*WORK ORDER*: For the entries below, the result should be an exact transcription of the lines from the one with "Ω PhiMu adm).block" up to and including the one with "maps are keying-independent**", and only those.

*RECORDS SUPPLIED*:
------------------------------------------------

/-
COR-CM (cell pub-hodgecm2, stage 2 of the Hodge ladder) — STANDING TRIBUNAL ITEM T5, the W-B ∕ W-C DECIDER RUN (2026-08-23T22:46Z box).
THEOREMS ONLY; nothing landed is edited or restated; no definition, no named fact, no `sorry`.  HC_CM is NOT proved; «Δ2 BRIDGE CLOSED» is NOT claimed.
Seat: pub-hodgecm2-t5-consist-1 gen 62 (referee-pub-hodgecm2-t5-consist-1-g62-0).
-/
import Summits.HodgeConjecture.HodgeCM.Model.HThetaJunctionR2B
import Summits.HodgeConjecture.CorCM.D2Bridge.OrientationT2BlockVanishing
import HarnessLib

/-!
# T5 at the ISOMETRIC block `j₀`: what {h413′, `hJ_ROGT'C_block`, `thetaOf_subset_H10`, one non-zero theta class} give — and what they do NOT

THE QUESTION (coordinator relay 2026-08-23T22:45:50Z): from the four hypotheses
* `h413′` — [Liu21, Prop. 4.13] AS KEYED in the primed chain, `Prop413AsPrinted ((uniformOmegaRep …).prop413Data (Rekey.liuDictionaryPin …).H)`,
* ✔ `SInstance.hJ_ROGT'C_block` (`HodgeCM/Model/HThetaJunctionR2B.lean` :270 — the ISOMETRIC theta supply: one index `j₀` isometric to the slot
  line and, for every theta class `ω` of the pin `SROGT'C` at every tower level, a tower vector `cf` with `res cf = ω` inside `block j₀`),
* ✔ `thetaOf_subset_H10` (`HodgeCM/Model/ThetaSideInstance.lean` :190 — theta classes are `(1,0)`),
* one NON-ZERO theta class `ω ≠ 0` (the conclusion shape of `WeilPairData.supply`, `HodgeCM/Model/SupplyResidual.lean` :260),
derive `False`, or say exactly what is missing.

THE ANSWER (kernel, below):
1. **`h413′` cannot enter** — the re-key changes ONLY the two K0 pins `PhiMu` ∕ `adm` of `LiuDictionary.ofTower`; the carrier `H`, the blocks
   and the restriction maps are the SAME (§1, `rfl`, stated for EVERY keying `(PhiMu, adm)` so that the desk's `Rekey.liuDictionaryPin` — not in
   the tree — is an instance).  `Prop413AsPrinted (… .prop413Data H)` is a `ℂ[G]`-equivariant DECOMPOSITION of that one `H` (`Literature/…/Liu2021/
   Prop413AsPrinted.lean` :202): it carries NO Hodge-type clause, so it is the same proposition on both keyings and contributes nothing to a
   contradiction through the Hodge-type layer (it is displayed below as `_h413`, not consumed).
2. **What the other three DO give** (§2, `t5_obstruction`): at the isometric block `j₀` of slot `i`, a `K`-fixed vector `x ∈ block j₀` with
   `res Γ x = ω ∈ F¹H¹(P_Γ)`, `ω ≠ 0` — hence the typed `(0,1)`-restriction clause (D) at `j₀`,
   «`∃ Γ₁, ∀ Γ' ≤ Γ₁, ∀ y ∈ block j₀, y K-fixed → res Γ' y ∈ H^{0,1}`», is FALSE (✔ `not_block_pin_res_subset_piece_zero_one_of_res_mem_F_one`).
   That is a NEGATION of a clause, not `False`.
3. **The exact missing lemma** (§3, `t5_inconsistent_of_hD'`): the same four hypotheses PLUS a `(0,1)`-restriction clause `hD'` at the isometric
   block(s) of slot `i` give `False`.  Without `hD'` no contradiction is derivable from the set: three of the four are tree THEOREMS (consistent
   with each other by construction), and the fourth is a decomposition statement without Hodge-type content.

VERDICT: T5 CANNOT — the missing lemma is `hD'` = a displayed or derived `(0,1)`-restriction clause at the ISOMETRIC block `j₀` under the primed
keying; block disjointness and the ker-`res` door contribute nothing either way (mc-theta-3 g59, cm2 INBOX l.12320 (B)∕(C)).
[cite: VoisinHodgeI2002, §7.3.2] [cite: HatcherAT2002, §3.G Prop. 3G.1] [cite: Liu2021, Prop. 4.13]
-/

set_option autoImplicit false

noncomputable section

open NumberField NumberField.InfinitePlace NumberField.mixedEmbedding IsDedekindDomain
open scoped Matrix Classical TensorProduct SchwartzMap
open MulAction
open Literature.Geometry.ComplexHyperbolic.BallModel (U21 x₀ stabilizerEquivK21)
open Literature.NumberTheory.Automorphic.U21 (K21 matA sclD)
open Literature.AlgebraicGeometry.ShimuraVarieties Literature.AlgebraicGeometry.ShimuraVarieties.BallForms
open Literature.AlgebraicGeometry.HodgeTheory Literature.NumberTheory.Automorphic.PicardCM
open Literature.NumberTheory.Transcendental (Arapura2012_Cor_15_4_6)
open Literature.NumberTheory.Automorphic Literature.NumberTheory.Automorphic.UnitaryGroup Literature.NumberTheory.Weil1964
open Literature.NumberTheory.GelbartRogawski1991 Literature.NumberTheory.GelbartRogawski1991.UnitaryDualPair
open HodgeCM HodgeCM.Model
open HodgeCM.Adelic HodgeCM.PerL34 HodgeCM.Model.HypCensus HodgeCM.Model.SupplyInstance HodgeCM.Model.ArchSideTerm
open HodgeCM.Model.ThetaSpace HodgeCM.Model.TowerLevel HodgeCM.Model.TowerCarrier HodgeCM.Literature.Theta
open HodgeCM.Model.ThetaAdelicSide HodgeCM.Model.LiuIndex HodgeCM.Model.SInstance
open Summit.HodgeConjecture.CorCM.D2Bridge

namespace Summit.HodgeConjecture.CorCM.D2Bridge.T5

/-! ## §1 The re-key does not touch `H`, `block`, `res`: keying-independence of the tower-built dictionary (`rfl`) -/

section Keying

variable (hHD : exists_isReal_hodgeModel) (hI : hodgePQ_independent_of_hodgeModel)
  (h₁ : BallQuotientUniformised) (h₃ : CMAbelianVarietyRealised) (hA : Arapura2012_Cor_15_4_6)
variable {L : CMField} {ι₁ : L →+* ℂ} (V : HermSpace3 L ι₁)
variable (Char : Type) (Adm : Char → Type) (Ω : (μ : Char) → Adm μ → Type)
    [∀ μ a, AddCommGroup (Ω μ a)] [∀ μ a, Module ℂ (Ω μ a)] [∀ μ a, Module (adelicAlgebra V) (Ω μ a)]
    [∀ μ a, IsScalarTower ℂ (adelicAlgebra V) (Ω μ a)]
    (PhiMu PhiMu' : Char → Prop) (adm adm' : Char → LiuCMSide → Prop)

/-- **The carrier is keying-independent**: for ANY two keyings `(PhiMu, adm)`, `(PhiMu', adm')` of the tower-built dictionary (the ported pin
`liuDictionaryPin` reads them at `ι₁`, the desk's `Rekey.liuDictionaryPin` at `ῑ₁`), the carrier `H` is the same tower. [folklore] -/
theorem ofTower_H_keying_independent :
    (LiuDictionary.ofTower hHD hI h₁ h₃ hA V Char Adm Ω PhiMu adm).H =
      (LiuDictionary.ofTower hHD hI h₁ h₃ hA V Char Adm Ω PhiMu' adm').H := rfl

/-- **The blocks are keying-independent** (`rfl`): a re-key changes which lines are good and which records are admissible, NOT the blocks.
[folklore] -/
theorem ofTower_block_keying_independent :
    (LiuDictionary.ofTower hHD hI h₁ h₃ hA V Char Adm Ω PhiMu adm).block =
      (LiuDictionary.ofTower hHD hI h₁ h₃ hA V Char Adm Ω PhiMu' adm').block := rfl

/-- **The restriction maps are keying-independent** (`rfl`). [folklore] -/
theorem ofTower_res_keying_independent :
    (LiuDictionary.ofTower hHD hI h₁ h₃ hA V Char Adm Ω PhiMu adm).res =
      (LiuDictionary.ofTower hHD hI h₁ h₃ hA V Char Adm Ω PhiMu' adm').res := rfl

end Keying

/-! ## §2 What the supply gives at the isometric block `j₀`: a non-zero holomorphic `K`-fixed block vector, hence `¬ (D)` at `j₀` -/

section Obstruction

variable (hHD : exists_isReal_hodgeModel) (hI : hodgePQ_independent_of_hodgeModel)
  (h₁ : BallQuotientUniformised) (h₃ : CMAbelianVarietyRealised) (hA : Arapura2012_Cor_15_4_6)

variable
  (hGR : ∀ {L : CMField} {ι₁ : L →+* ℂ} (V : HermSpace3 L ι₁) (c : SeesawCtx L),
    (cmSplittingDatum (L : Type) finProdFinEquiv (frameD V) (frameD_real V) (frameD_ne V) (dW c.D) (dW_real c.D)
      (dW_ne c.D)).CompatibleSplitting)
  (hGR₀ : ∀ {L : CMField} {ι₁ : L →+* ℂ} (V : HermSpace3 L ι₁) (c : SeesawCtx L),
    (cmSplittingDatum (L : Type) (e₁) (frameD V) (frameD_real V) (frameD_ne V) (lineVec (L : Type) (dW c.D 0))
      (fun _ => dW_real c.D 0) (fun _ => dW_ne c.D 0)).CompatibleSplitting)
  (hGR₁ : ∀ {L : CMField} {ι₁ : L →+* ℂ} (V : HermSpace3 L ι₁) (c : SeesawCtx L),
    (cmSplittingDatum (L : Type) (e₁) (frameD V) (frameD_real V) (frameD_ne V) (lineVec (L : Type) (dW c.D 1))
      (fun _ => dW_real c.D 1) (fun _ => dW_ne c.D 1)).CompatibleSplitting)
  (hGR₂ : ∀ {L : CMField} {ι₁ : L →+* ℂ} (V : HermSpace3 L ι₁) (c : SeesawCtx L),
    (cmSplittingDatum (L : Type) (e₁) (frameD V) (frameD_real V) (frameD_ne V) (lineVec (L : Type) (dW' c.D 0))
      (fun _ => dW'_real c.D 0) (fun _ => dW'_ne c.D 0)).CompatibleSplitting)
  (hGR₃ : ∀ {L : CMField} {ι₁ : L →+* ℂ} (V : HermSpace3 L ι₁) (c : SeesawCtx L),
    (cmSplittingDatum (L : Type) (e₁) (frameD V) (frameD_real V) (frameD_ne V) (lineVec (L : Type) (dW' c.D 1))
      (fun _ => dW'_real c.D 1) (fun _ => dW'_ne c.D 1)).CompatibleSplitting)
  (μ : ∀ {L : CMField}, SeesawCtx L → Fin 4 → NumberField.InfinitePlace (L : Type) → ℤ)
  (hΔ₁ : ∀ {L : CMField} {ι₁ : L →+* ℂ} (V : HermSpace3 L ι₁) (c : SeesawCtx L), ∀ hc : GOG V c,
    slotTypeVec V c (hGR V c) (hGR₀ V c) (hGR₁ V c) (hGR₂ V c) (hGR₃ V c) (hG_GOG V c hc) 1 -
      slotTypeVec V c (hGR V c) (hGR₀ V c) (hGR₁ V c) (hGR₂ V c) (hGR₃ V c) (hG_GOG V c hc) 0 = μ c 1 - μ c 0)
  (hΔ₂ : ∀ {L : CMField} {ι₁ : L →+* ℂ} (V : HermSpace3 L ι₁) (c : SeesawCtx L), ∀ hc : GOG V c,
    slotTypeVec V c (hGR V c) (hGR₀ V c) (hGR₁ V c) (hGR₂ V c) (hGR₃ V c) (hG_GOG V c hc) 2 -
      slotTypeVec V c (hGR V c) (hGR₀ V c) (hGR₁ V c) (hGR₂ V c) (hGR₃ V c) (hG_GOG V c hc) 0 = μ c 2 - μ c 0)
  (hΔ₃ : ∀ {L : CMField} {ι₁ : L →+* ℂ} (V : HermSpace3 L ι₁) (c : SeesawCtx L), ∀ hc : GOG V c,
    slotTypeVec V c (hGR V c) (hGR₀ V c) (hGR₁ V c) (hGR₂ V c) (hGR₃ V c) (hG_GOG V c hc) 3 -
      slotTypeVec V c (hGR V c) (hGR₀ V c) (hGR₁ V c) (hGR₂ V c) (hGR₃ V c) (hG_GOG V c hc) 0 = μ c 3 - μ c 0)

------------------------------------------------

*SOLUTION TO THIS EXERCISE*:
    (LiuDictionary.ofTower hHD hI h₁ h₃ hA V Char Adm Ω PhiMu adm).block =
      (LiuDictionary.ofTower hHD hI h₁ h₃ hA V Char Adm Ω PhiMu' adm').block := rfl

/-- **The restriction maps are keying-independent** (`rfl`). [folklore] -/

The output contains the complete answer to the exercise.